* * *

Для того чтобы любовь имела какое-нибудь значение, первое проявление ее должно быть озарено луной, как и Апис, чтобы стать настоящим Аписом, при рождении своем должен быть озарен луной. Корова, разрешившаяся Аписом, тоже должна быть озарена луной в момент зачатия?

Апис – священный бык в Древнем Египте, посредник между богами и простыми смертными. В некоторых городах Древнего Египта почитался как бык луны, поэтому изображался с двумя рогами и луной между ними. Иногда изображался с солнечным диском между рогов.

* * *

Большинство так усердно гонится за наслаждениями, что обгоняет их. Люди в этом случае напоминают карлика, сторожившего похищенную принцессу: однажды он прилег вздремнуть после обеда, а когда проснулся, принцессы и след простыл. Он спешит надеть свои семимильные сапоги – и одним шагом далеко обгоняет ее.

* * *

Как жизнь пуста, ничтожна! Хоронят человека: провожают гроб до могилы, бросают в нее горсть земли: туда едут в карете и возвращаются в карете; утешают себя тем, что еще долгая жизнь впереди.

А что такое, в сущности, семь-десять лет? Отчего бы не покончить сразу, не остаться на кладбище всем, бросив жребий: на чью долю выпадет несчастье быть последним и бросить последнюю горсть земли на могилу последнего усопшего?

* * *

Душа моя угнетена, подавлена каким-то мрачным, тяжелым предчувствием… мысль не в состоянии унести ее от земной юдоли в свободный эфир. И даже выйдя из оцепенения, она продолжает тяготеть к земле и низко стелется над ее поверхностью, как птица перед грозою.

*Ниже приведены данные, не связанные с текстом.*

/-- The identity family `F = id` of `N × ℝ` is `C^∞` near every point (the hypothesis `hF` of
`LevelFamilyVariation.lean`). [folklore] -/
theorem eventually_contMDiffAt_id_cyl (p : N × ℝ) :
    ∀ᶠ q in 𝓝 p, ContMDiffAt (I'.prod 𝓘(ℝ, ℝ)) (I'.prod 𝓘(ℝ, ℝ)) ∞ (fun q : N × ℝ ↦ q) q :=
  Eventually.of_forall fun _ ↦ contMDiffAt_id

end Slices

/-! ### The cylinder property and its pointwise consequences -/

variable (G : PseudoRiemannianMetric (I'.prod 𝓘(ℝ, ℝ)) ∞ (E' × ℝ)
    (TangentSpace (I'.prod 𝓘(ℝ, ℝ)) : N × ℝ → Type _))

section Pointwise

omit [FiniteDimensional ℝ E'] [I'.Boundaryless]

/-- `G((0, 0), x) = 0` with the zero vector written as a pair (term-mode `map_zero`; explicit pairs
in tangent-space slots defeat `rw`). [folklore] -/
theorem cyl_val_mk_zero_left (p : N × ℝ) (x : TangentSpace (I'.prod 𝓘(ℝ, ℝ)) p) :
    G.val p (((0 : E'), (0 : ℝ)) : TangentSpace (I'.prod 𝓘(ℝ, ℝ)) p) x = 0 := by
  have h : G.val p (0 : TangentSpace (I'.prod 𝓘(ℝ, ℝ)) p) = 0 := map_zero _
  exact DFunLike.congr_fun h x

/-- `G(∂_t, ∂_t) = 1`. [folklore] -/
theorem cyl_val_inr_inr
    (hcyl : ∀ (p : N × ℝ) (v w : TangentSpace (I'.prod 𝓘(ℝ, ℝ)) p),
      G.val p v w = G.val p ((v.1, 0) : TangentSpace (I'.prod 𝓘(ℝ, ℝ)) p)
        ((w.1, 0) : TangentSpace (I'.prod 𝓘(ℝ, ℝ)) p) + v.2 * w.2)
    (p : N × ℝ) :
    G.val p (((0 : E'), (1 : ℝ)) : TangentSpace (I'.prod 𝓘(ℝ, ℝ)) p)
      (((0 : E'), (1 : ℝ)) : TangentSpace (I'.prod 𝓘(ℝ, ℝ)) p) = 1 := by
  have h := hcyl p (((0 : E'), (1 : ℝ)) : TangentSpace (I'.prod 𝓘(ℝ, ℝ)) p)
    (((0 : E'), (1 : ℝ)) : TangentSpace (I'.prod 𝓘(ℝ, ℝ)) p)
  have h0 := cyl_val_mk_zero_left G p (((0 : E'), (0 : ℝ)) : TangentSpace (I'.prod 𝓘(ℝ, ℝ)) p)
  have h' : G.val p (((0 : E'), (1 : ℝ)) : TangentSpace (I'.prod 𝓘(ℝ, ℝ)) p)
      (((0 : E'), (1 : ℝ)) : TangentSpace (I'.prod 𝓘(ℝ, ℝ)) p) =
      G.val p (((0 : E'), (0 : ℝ)) : TangentSpace (I'.prod 𝓘(ℝ, ℝ)) p)
        (((0 : E'), (0 : ℝ)) : TangentSpace (I'.prod 𝓘(ℝ, ℝ)) p) + 1 * 1 := h
  linarith

/-- `G(∂_t, (u, 0)) = 0`: `∂_t` is normal to the slices. [folklore] -/
theorem cyl_val_inr_inl
    (hcyl : ∀ (p : N × ℝ) (v w : TangentSpace (I'.prod 𝓘(ℝ, ℝ)) p),
      G.val p v w = G.val p ((v.1, 0) : TangentSpace (I'.prod 𝓘(ℝ, ℝ)) p)
        ((w.1, 0) : TangentSpace (I'.prod 𝓘(ℝ, ℝ)) p) + v.2 * w.2)
    (p : N × ℝ) (u : E') :
    G.val p (((0 : E'), (1 : ℝ)) : TangentSpace (I'.prod 𝓘(ℝ, ℝ)) p)
      ((u, (0 : ℝ)) : TangentSpace (I'.prod 𝓘(ℝ, ℝ)) p) = 0 := by
  have h := hcyl p (((0 : E'), (1 : ℝ)) : TangentSpace (I'.prod 𝓘(ℝ, ℝ)) p)
    ((u, (0 : ℝ)) : TangentSpace (I'.prod 𝓘(ℝ, ℝ)) p)
  have h0 := cyl_val_mk_zero_left G p ((u, (0 : ℝ)) : TangentSpace (I'.prod 𝓘(ℝ, ℝ)) p)
  have h' : G.val p (((0 : E'), (1 : ℝ)) : TangentSpace (I'.prod 𝓘(ℝ, ℝ)) p)
      ((u, (0 : ℝ)) : TangentSpace (I'.prod 𝓘(ℝ, ℝ)) p) =
      G.val p (((0 : E'), (0 : ℝ)) : TangentSpace (I'.prod 𝓘(ℝ, ℝ)) p)
        ((u, (0 : ℝ)) : TangentSpace (I'.prod 𝓘(ℝ, ℝ)) p) + 1 * 0 := h
  linarith

/-- `G((u, 0), ∂_t) = 0`. [folklore] -/
theorem cyl_val_inl_inr
    (hcyl : ∀ (p : N × ℝ) (v w : TangentSpace (I'.prod 𝓘(ℝ, ℝ)) p),
      G.val p v w = G.val p ((v.1, 0) : TangentSpace (I'.prod 𝓘(ℝ, ℝ)) p)
        ((w.1, 0) : TangentSpace (I'.prod 𝓘(ℝ, ℝ)) p) + v.2 * w.2)
    (p : N × ℝ) (u : E') :
    G.val p ((u, (0 : ℝ)) : TangentSpace (I'.prod 𝓘(ℝ, ℝ)) p)
      (((0 : E'), (1 : ℝ)) : TangentSpace (I'.prod 𝓘(ℝ, ℝ)) p) = 0 :=
  (G.symm p _ _).trans (cyl_val_inr_inl G hcyl p u)

/-- A vector pairing to zero with `∂_t` and with all horizontal vectors vanishes (nondegeneracy;
`w = (w₁, 0) + w₂ • (0, 1)`). [folklore] -/
theorem cyl_eq_zero_of_val (p : N × ℝ) (D : TangentSpace (I'.prod 𝓘(ℝ, ℝ)) p)
    (h1 : G.val p D (((0 : E'), (1 : ℝ)) : TangentSpace (I'.prod 𝓘(ℝ, ℝ)) p) = 0)
    (h2 : ∀ u : E', G.val p D ((u, (0 : ℝ)) : TangentSpace (I'.prod 𝓘(ℝ, ℝ)) p) = 0) :
    D = 0 := by
  refine G.nondegenerate p D fun w ↦ ?_
  obtain ⟨u, a⟩ := w
  have hw : ((u, a) : TangentSpace (I'.prod 𝓘(ℝ, ℝ)) p) =
      ((u, (0 : ℝ)) : TangentSpace (I'.prod 𝓘(ℝ, ℝ)) p) +
        a • (((0 : E'), (1 : ℝ)) : TangentSpace (I'.prod 𝓘(ℝ, ℝ)) p) :=
    Prod.ext (by simp) (by simp)
  have hlin : G.val p D ((u, a) : TangentSpace (I'.prod 𝓘(ℝ, ℝ)) p) =
      G.val p D ((u, (0 : ℝ)) : TangentSpace (I'.prod 𝓘(ℝ, ℝ)) p) +
        a • G.val p D (((0 : E'), (1 : ℝ)) : TangentSpace (I'.prod 𝓘(ℝ, ℝ)) p) :=
    (congrArg (fun x ↦ G.val p D x) hw).trans
      ((map_add (G.val p D) _ _).trans (congrArg _ (map_smul (G.val p D) a _)))
  rw [h1, h2 u, smul_zero, add_zero] at hlin
  exact hlin

end Pointwise

/-! ### The `t`-lines are geodesics -/

variable [G.HasLeviCivita]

Кьеркегор понимает эфир в духе своего времени. В начале XIX века еще не сложилась концепция электромагнитного поля Дж. К. Максвела. Эфир понимался такими учеными, как И. Ньютон и Р. Декарт, в качестве невидимой материальной среды существования вещей.

* * *

Женщины! Что в них? Красота их исчезает, как сон, как вчерашний день. Верность их. Да в том-то и дело! Они или легкомысленны (что меня перестало интересовать), или верны. Одна из них еще могла бы, пожалуй, увлечь, заинтересовать меня… как редкость, но не больше, – ведь окажись она верной в истинном смысле слова, я стал бы жертвой собственного эксперимента: мне пришлось бы тоже посвятить ей всю свою жизнь, а не выдержи она – опять старая история!

* * *

Я слышу два знакомых удара смычка! И это здесь, на улице! Да уж не лишился ли я рассудка? Или слух мой, влюбленный в музыку Моцарта, сам обманывает себя? Или милосердные боги, из сострадания ко мне, как к нищему, сидящему у врат храма, даровали мне ухо, способное слышать ими же самим воссозданные звуки? Я слышу эти два звука и ничего больше. Как в бессмертной увертюре, они всплывают из-под низких аккордов хорала, так и теперь они ясно выделяются из уличного шума и гама со всей неожиданностью откровения. Однако это должно быть где-нибудь близко. Вот раздались веселые, манящие к танцам звуки. – А! Так это вам обязан я наслаждением, бедные бродячие артисты! Один из них, лет семнадцати, одет в зеленый сюртук с большими костяными пуговицами. Сюртук ему не по росту. Скрипка прижата к подбородку; фуражка сдвинута на брови; на руке перчатка без пальцев, ладони посинели от холода. Другой, постарше, в шинели. Оба слепые. Маленькая девочка, должно быть поводырь, стоит возле, спрятав руки под платок. Мало-помалу вокруг музыкантов образовался целый кружок поклонников их музыки: почтальон с сумкой, мальчик, кухарка, двое мастеровых да я. Щегольские барские экипажи с шумом катили мимо, грохот ломовых телег почти заглушал звуки музыки. Знаете ли вы, бедные музыканты, что в этих звуках все прелести жизни? Не похож ли этот случай на свидание?